FAQ
Common questions about ZeroEntropy's models, pricing, deployment, and how we fit into a production retrieval stack. For deeper technical references, see the concepts catalog; for symptom-shaped runbooks, see the playbooks.
What is ZeroEntropy?
ZeroEntropy trains specialized small models — rerankers, embeddings, and custom models — for production AI systems. The thesis is that the long-term shape of production AI is a constellation of fine-tuned specialists wrapped around frontier LLMs, not one giant LLM doing everything.
What's a reranker, and why would I use one?
A reranker is a second-stage retrieval model that reorders a candidate set from first-pass retrieval by relevance. It is how production search systems get high precision at the top of the result list without paying full LLM cost on every query — the standard pattern is BM25 or dense retrieval feeding the top 50–200 candidates into a cross-encoder reranker.
What is the difference between an embedding and a reranker?
An embedding is a fixed-size vector that lets you compare two pieces of text by cosine similarity. A reranker is a much heavier model that takes a (query, document) pair as joint input and produces one relevance score. Embeddings are cheap and cacheable for indexing; rerankers are precise but cost more per pair — so production systems use embeddings (or BM25) to fetch and rerankers to order.
Which models does ZeroEntropy offer?
Our current production models are zerank-2 (the reranker) and zembed-1 (the embedding). Both are available via the API; details on benchmarks, latency, and pricing are on the rerankers and embeddings pages.
How does ZeroEntropy compare to OpenAI, Cohere, or Voyage?
We train smaller, faster, more accurate models for the specific tasks (reranking and embedding) that production retrieval pipelines load-bear on. Frontier LLM providers sell generality; we sell specialization. On standard public benchmarks like MTEB and BEIR, zerank-2 and zembed-1 are competitive with or ahead of the generalist alternatives at a fraction of latency and cost — and our regrading methodology often widens the gap on harder evals.
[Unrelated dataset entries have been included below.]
import Literature.Computability.Cryptography.HILLHashedFunction
import HarnessLib

/-!
# HILL's hidden bits: `⟨f'(W,R), Y, W ⊙ Y⟩ ≈_c ⟨f'(W,R), Y, β⟩` for `W ← 𝒯̃` (Håstad–Impagliazzo–Levin–Luby 1999, Lemma 6.1.1 with §6.3, last paragraph)

HILL 1999 (SIAM J. Comput. 28; authors' preprint `galaxy-pdf--8752169249696178760`), §6.1:

> **Lemma 6.1.1** Let `W = ⟨X̃, Ĩ⟩ ∈_𝒰 𝒯`, `R ∈_𝒰 {0,1}^{p(n)}`, `Y ∈_𝒰 {0,1}ⁿ`, and `β ∈_𝒰 {0,1}`. Let `f` be a
> one-way function. Then `⟨f'(W,R), X̃ ⊙ Y, Y⟩` and `⟨f'(W,R), β, Y⟩` are computationally indistinguishable.

and §6.3, last paragraph (why an approximation `p̃ₙ` of `pₙ = Pr[⟨X, I⟩ ∈ 𝒯]` suffices):

> Suppose that `pₙ ≤ p̃ₙ ≤ pₙ + 1/n` and we do the entire construction with `p̃ₙ` replacing `pₙ`. Enlarge `𝒯` to
> density `p̃ₙ` by making it contain some elements `⟨x, i⟩` with `i = D̃_f(f(x)) + 1`. Lemma 6.1.1 is easily seen
> to remain valid …

This file supplies both, on top of `HILLHashedFunction.lean` (`HILL.g f` = `f'` as a hiding randomized
function, `HILL.T f c` = `𝒯_c`, `HILL.isHidingOver_g`):

* **the enlarged set `𝒯̃ = HILL.Tt f N`** with `𝒯 ⊆ 𝒯̃ ⊆ 𝒯₁` and `#𝒯̃ = t*(N) · 2^{N − b(N)}` *exactly*, where the
  advice `t*(N) = HILL.tStar f N ≤ 2^{b(N)} ≤ 2N + 2` (so the density `p̃ = t*/2^{b(N)}` is a multiple of `2^{-b(N)}`
  and a PPT machine holding `t*` samples `Bernoulli(p̃)` exactly from `b(N)` coins); `isHidingOver_Tt`: `f'` is
  hiding over `𝒯̃` (`isHidingOver_g` for `𝒯₁` and `IsHidingOver.of_subset`, `#𝒯₁ ≤ 2 #𝒯`);
* **Lemma 6.1.1 over `𝒯̃`, with `K = ⌊log₂ N⌋` hidden bits** (`isCompIndistinguishable_gl`): the tree's
  Goldreich–Levin theorem for hiding functions (`goldreichLevin_hiding_len_holds`, `d = 1`) gives
  `{g f (w‖r) ‖ σ ‖ GL_K(w, σ)}_{w ← 𝒯̃} ≈_c {g f (w‖r) ‖ σ ‖ U_K}` — HILL's hidden bit `X̃ ⊙ Y` is the case of one
  inner product; the `K`-bit block is what the later files hash (`HILL.atomR` / `HILL.atomI` are these samples,
  `glReal_eq` / `glIdeal_eq`);
* `FP` bricks for the later samplers: `HILL.gPF ⟨1^N, ⟨w, r⟩⟩ = g f (w ‖ r)`, `HILL.glbF ⟨1^N, ⟨w, σ⟩⟩ = GL_K(w, σ)`,
  `HILL.LgU ⟨1^N, ·⟩ = 1^{Lg N}` (the output length of `g f`, read off a run on the zero seed).

## References

* J. Håstad, R. Impagliazzo, L. A. Levin, M. Luby, SIAM J. Comput. 28 (1999): Lemma 6.1.1; §6.2 eq. (5) (`pₙ`);
  §6.3, last paragraph (enlarging `𝒯` to density `p̃ₙ`); Prop. 4.1.2–4.1.3 (Goldreich–Levin).
* O. Goldreich, L. Levin, STOC 1989; Y. Liu, R. Pass, FOCS 2020, Appendix (GL for hiding functions, as vendored).
-/

namespace Literature.Computability.Cryptography

open Filter Asymptotics _root_.Computability Complexity Finset Polynomial HCProd

namespace HILL

variable (f : List Bool → List Bool)

/-! ### The layer `i = D̃ + 1` and the enlarged set `𝒯̃` -/

/-- **`#𝒯₁ ≥ #𝒯 + 2^{n(N)}`** (`N ≥ 1`): the inputs `x ‖ ⟨D̃(x) + 1⟩` lie in `𝒯₁ ∖ 𝒯`. [cite: HastadImpagliazzoLevinLuby1999, §6.3 (last paragraph: the elements ⟨x, D̃_f(f(x)) + 1⟩)] -/
theorem card_T_zero_add_le {N : ℕ} (hN1 : 1 ≤ N) : (T f 0 N).card + 2 ^ nLen N ≤ (T f 1 N).card := by
  classical
  -- the layer
  set layer := (Finset.univ : Finset (List.Vector Bool N)).filter fun w => iOf w.toList = Dtil f (xOf w.toList) + 1 with hlayer
  have hdisj : Disjoint (T f 0 N) layer := by
    rw [Finset.disjoint_left]
    intro w hw hw'
    rw [mem_T] at hw
    rw [hlayer, Finset.mem_filter] at hw'
    omega
  have hsub : T f 0 N ∪ layer ⊆ T f 1 N := by
    intro w hw
    rw [Finset.mem_union, mem_T, hlayer, Finset.mem_filter] at hw
    rw [mem_T]
    rcases hw with hw | hw <;> omega
  -- the layer has at least `2^{n(N)}` elements: `x ↦ x ‖ ⟨D̃(x) + 1⟩`
  have hlt : ∀ x : List.Vector Bool (nLen N), Dtil f x.toList + 1 < 2 ^ bLen N := fun x => by
    have h1 := Dtil_le f x.toList
    have h2 := lt_two_pow_bLen N
    have h3 := nLen_add_bLen hN1
    have h4 : 1 ≤ bLen N := Nat.succ_pos _
    rw [x.toList_length] at h1
    omega
  have hlen : ∀ x : List.Vector Bool (nLen N), (x.toList ++ Complexity.natBits (bLen N) (Dtil f x.toList + 1)).length = N := fun x => by
    rw [List.length_append, x.toList_length, Complexity.length_natBits, nLen_add_bLen hN1]
  let ι : List.Vector Bool (nLen N) → List.Vector Bool N := fun x => ⟨x.toList ++ Complexity.natBits (bLen N) (Dtil f x.toList + 1), hlen x⟩
  have hinj : Function.Injective ι := fun x x' h => by
    have h' := congrArg List.Vector.toList h
    exact List.Vector.toList_injective (List.append_inj_left h' (by rw [x.toList_length, x'.toList_length]))
  have hmem : ∀ x, ι x ∈ layer := fun x => by
    rw [hlayer, Finset.mem_filter]
    refine ⟨Finset.mem_univ _, ?_⟩
    have hib : (Complexity.natBits (bLen N) (Dtil f x.toList + 1)).length = ibLen N := by rw [Complexity.length_natBits, ibLen_eq hN1]
    show iOf (x.toList ++ Complexity.natBits (bLen N) (Dtil f x.toList + 1)) = Dtil f (xOf (x.toList ++ Complexity.natBits (bLen N) (Dtil f x.toList + 1))) + 1
    rw [iOf, iBits_append x.toList_length hib, xOf_append x.toList_length hib, Complexity.bitsToNat_natBits (hlt x)]
  have hcard : 2 ^ nLen N ≤ layer.card :=
    calc 2 ^ nLen N = (Finset.univ : Finset (List.Vector Bool (nLen N))).card := by rw [Finset.card_univ, card_vector, Fintype.card_bool]
      _ = ((Finset.univ : Finset (List.Vector Bool (nLen N))).image ι).card := (Finset.card_image_of_injective _ hinj).symm
      _ ≤ layer.card := Finset.card_le_card fun w hw => by
          obtain ⟨x, _, rfl⟩ := Finset.mem_image.1 hw
          exact hmem x
  calc (T f 0 N).card + 2 ^ nLen N ≤ (T f 0 N).card + layer.card := Nat.add_le_add_left hcard _
    _ = (T f 0 N ∪ layer).card := (Finset.card_union_of_disjoint hdisj).symm
    _ ≤ (T f 1 N).card := Finset.card_le_card hsub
What is the typical latency on a rerank or embedding request?
A rerank call on a batch of 100 documents typically completes in the tens of milliseconds at our P50, sub-100ms at P95. An embedding call returns in a few milliseconds. Exact numbers are in the rerankers and embeddings pages, with the workload assumptions stated.
How is pricing structured?
Per-token, with separate input and output rates for the reranker and a single rate for the embedder. The full table is on the pricing page. Enterprise contracts include committed volume, SLAs, and private deployment options — contact us if your usage profile is non-standard.
Is there a free tier?
Yes — every account starts with a free tier sufficient to evaluate the API end-to-end on your own data. See pricing for the current credit allocation and limits.
What languages do the models support?
zerank-2 and zembed-1 are trained on a multilingual corpus that covers the major world languages — English, Spanish, French, German, Portuguese, Italian, Russian, Mandarin, Japanese, Korean, Arabic, Hindi, and others. Cross-lingual retrieval (querying in one language, retrieving in another) is supported. See cross-lingual retrieval.
How do I get started?
Create an account on docs.zeroentropy.dev, generate an API key, and call the rerank or embed endpoint. Most users are running a working integration inside an hour.
Can I self-host or deploy ZeroEntropy models in my own VPC?
Yes, on enterprise plans. The standard deployment options are a hosted API (most customers), a single-tenant deployment in a region of your choice, and on-premise / VPC deployment for regulated industries. Enterprise has the full menu.
How does ZeroEntropy handle data privacy and compliance?
API traffic is encrypted in transit and at rest; we do not train on customer data by default. SOC 2 Type II is in place; HIPAA-eligible workloads are available on enterprise plans. The trust center has the full posture, certifications, and DPA template; the privacy policy covers what data we collect and how we use it.
Can ZeroEntropy train a custom reranker or embedder on my data?
Yes — that is what custom models is about. Our zELO methodology uses frontier LLMs to generate graded relevance labels on your corpus, then trains a specialized small model that beats the generalist on your specific domain. The typical custom-model project ships a deployed model in 2–4 weeks.
Should I fine-tune my own model instead?
For most retrieval and reranking workloads, no — the engineering cost of doing it well (label curation, hard-negative mining, hyperparameter sweeps, eval discipline, ongoing retraining) eats the apparent margin. Use our hosted models for the standard cases; reach for custom models when your domain is genuinely different (legal, medical, technical with rare terms) and the volume justifies the lift. The honest comparison is on a fixed quality target and total cost-of-ownership, not list-price-per-token.
Where do I find deeper technical references?
The concepts catalog has 250+ articles covering everything from BM25 and embeddings to RLHF, FlashAttention, and eval set quality. The playbooks are symptom-shaped — "RAG is returning the right docs but wrong answers" — and walk through the diagnostic stack. The blog covers product launches, research notes, and customer stories.